import Summits.QuantumFields.YangMills.Theorems.TwistedTraceScaling.Negative.ActionWindowCoreDefect
import Summits.QuantumFields.YangMills.Theorems.LuscherReductionTwistedTraceScalingToronOrbit
import Summits.QuantumFields.YangMills.Theorems.LuscherReductionTwistedTraceScalingSlowShadow
import Summits.QuantumFields.YangMills.Theorems.LuscherReductionTwistedTraceScalingBOCentralEventually
import HarnessLib

/-!
# R54 (crux `TwistedTraceScaling`, stmt-QuantumFields-20203), part 1 of 2: the COMPLETE (C4) window ledger of `core_transfer_defect_le` on schedule B —
# `hb_small` holds for the defect exponent iff the output radius, the input radius and the action ceiling have exponents `s > 1/6`, `p > 1/6`, `q > 1/3`;
# `BOBricks.hcore` forces `p ≤ 1/5` (binding, affordable) and excludes the landed record's input window `powScale (1/3) β`

Standing disprover `ym-cdisprove-20203-1` (gen 43), sequel to R50/R50T/R52 (input-radius slot, `…Negative.SmearingWindow{Cost,Band,Schedule}`), R53/R53R/R53S
(action-ceiling slot, `…Negative.ActionWindow{Schedule,Record,CoreDefect}`).  Lane A's step (C4) (HANDOFF-g18 «NEXT SEAT»: `core_transfer_defect_le → hOD_of_defect →
BOBricks.hb_small`) runs `…BOCoreDefectPointwise.core_transfer_defect_le` with exponent, VERBATIM,
`η = coreEta L β δ (δ+δu) T R Γ σ + coreEps1 L β δ T R + coreEps2 L β δ T R σ` — `δ` the quaternion radius of the slow point `u'` (`hu'`), `δu` that of the test window (`hφw`), `σ` the
one-site action ceiling of both — and `…BOAssemblyBricks.BOBricks` demands `hcore : ∀ᶠ β, {orbitDist < 13(L³β)^{-1/5}} ⊆ 𝒰_β` of the slow window in which `φ` lives.
* §1 `window_radius_of_core`: a quaternion window `{∀k, ‖q(u_k) − 1‖ ≤ δu}` containing an `orbitDist`-core of radius `ρ ≤ 1` has `δu ≥ ρ/4` (witness `(diagSU2 (ρ/2), 1, 1)`).
* §2 `input_radius_of_hcore`: hence `hcore` + `𝒰_β ⊆` input window force `δu(β) ≥ (13/4)(L³β)^{-1/5}` eventually.
* §3 `exponent_normal_form`, `exponent_le_radius`: `η ≤ ρ·(1614|E|βT² + 216βΓ + 145005300N₃βR² + 2193291N_PβT²)` once `δ, δ+δu, T ≤ ρ ≤ 1`, `σ ≤ ρ²`.
* §4 `coreDefect_floor_of_hcore` (`η ≥ 192·2025·|E|L²ℓ⁴·(13/4)(L³β)^{-1/5}` eventually: a floor of exponent `1/5`, binding for every (C4) on `BOBricks`) and `hcore_floor_hb_small`
  (that floor squared is `≤ a·λ_b` eventually for every `a > 0`: AFFORDABLE, `1/5 > 1/6`).
* §5 THE LEDGER on schedule B (`T_B = 45Lβ^{-1/2}ℓ² + β^{-1}`, `r_f`, `Γ_B = β^{-1}N_S`): `not_hb_small_of_powScale_floor` (generic endpoint lemma, `p ≤ 1/6`),
  ★ `not_hb_small_of_output_radius` (NEW slot: `δ ≥ D·β^{-s}`, `s ≤ 1/6` ⇒ dead), ★ `not_hb_small_of_input_radius` (`p ≤ 1/6`, endpoint now included), the `σ`-slot being R53S;
  and conversely (part 2, `…Negative.CoreWindowBand`, namespace `R54B`) ★★★ `windows_hb_small`: `δ ≤ Dβ^{-s}`, `δu ≤ Aβ^{-p}`, `σ ≤ Sβ^{-q}` with `s, p > 1/6`, `q > 1/3` ⇒ `η = O(ℓ⁶β^{-min(s,p,q/2,1/2)})` and `∀ a > 0, ∀ᶠ β, η² ≤ a·λ_b(L³β)`
  (`windows_exponent_le` is the deterministic bound); ★★ `hcore_windows_hb_small` (the forced input radius `13(L³β)^{-1/5}` is admissible); ★★ `record_inputWindow_not_core`
  (the landed record's input window `powScale (1/3) β`, p703178, eventually misses a core configuration — it cannot serve as `BOBricks.𝒰`).
* §6 (part 2) `defectConst_le_three`, `defectConst_hb_small`: `ε = max (1 − e^{−η}(1−η_c)) (e^{η}(1+η_c) − 1) ≤ 3(η + η_c)` on `[0,1]²`, so `hb_small` for `η` and `η_c` gives it for `ε`.
READING: every lane-A theorem quoted is TRUE as landed (incl. `…BOCentralRates{,Two,Three,Four}`, all deviations of exponent `≥ 1/2` or super-polynomial); this file prices the
three (C4) windows before (C4) is written: the admissible region is the open box `s, p > 1/6`, `q > 1/3`, `hcore` pins `p ∈ (1/6, 1/5]`, and the record's `σ = β^{-1/3}`,
`δu = β^{-1/3}` must BOTH move (`σ` up in decay is impossible — `q > 1/3` means a SMALLER ceiling, e.g. `β^{-1/2}`; `δu` to a LARGER window `≍ β^{-1/5}`).
HONEST FRAMING: stub of a child of the CONDITIONAL reduction route R2b1; nothing here refutes `TwistedTraceScaling`; (C4), (C5), (B-ST), C4-CORE remain OPEN; not infinite
volume, not a mass gap, not Clay.
-/

set_option autoImplicit false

● What to do: Work out how many lines of the listing above include "QuantumFields". Answer with the number and nothing more.

● Response below: 5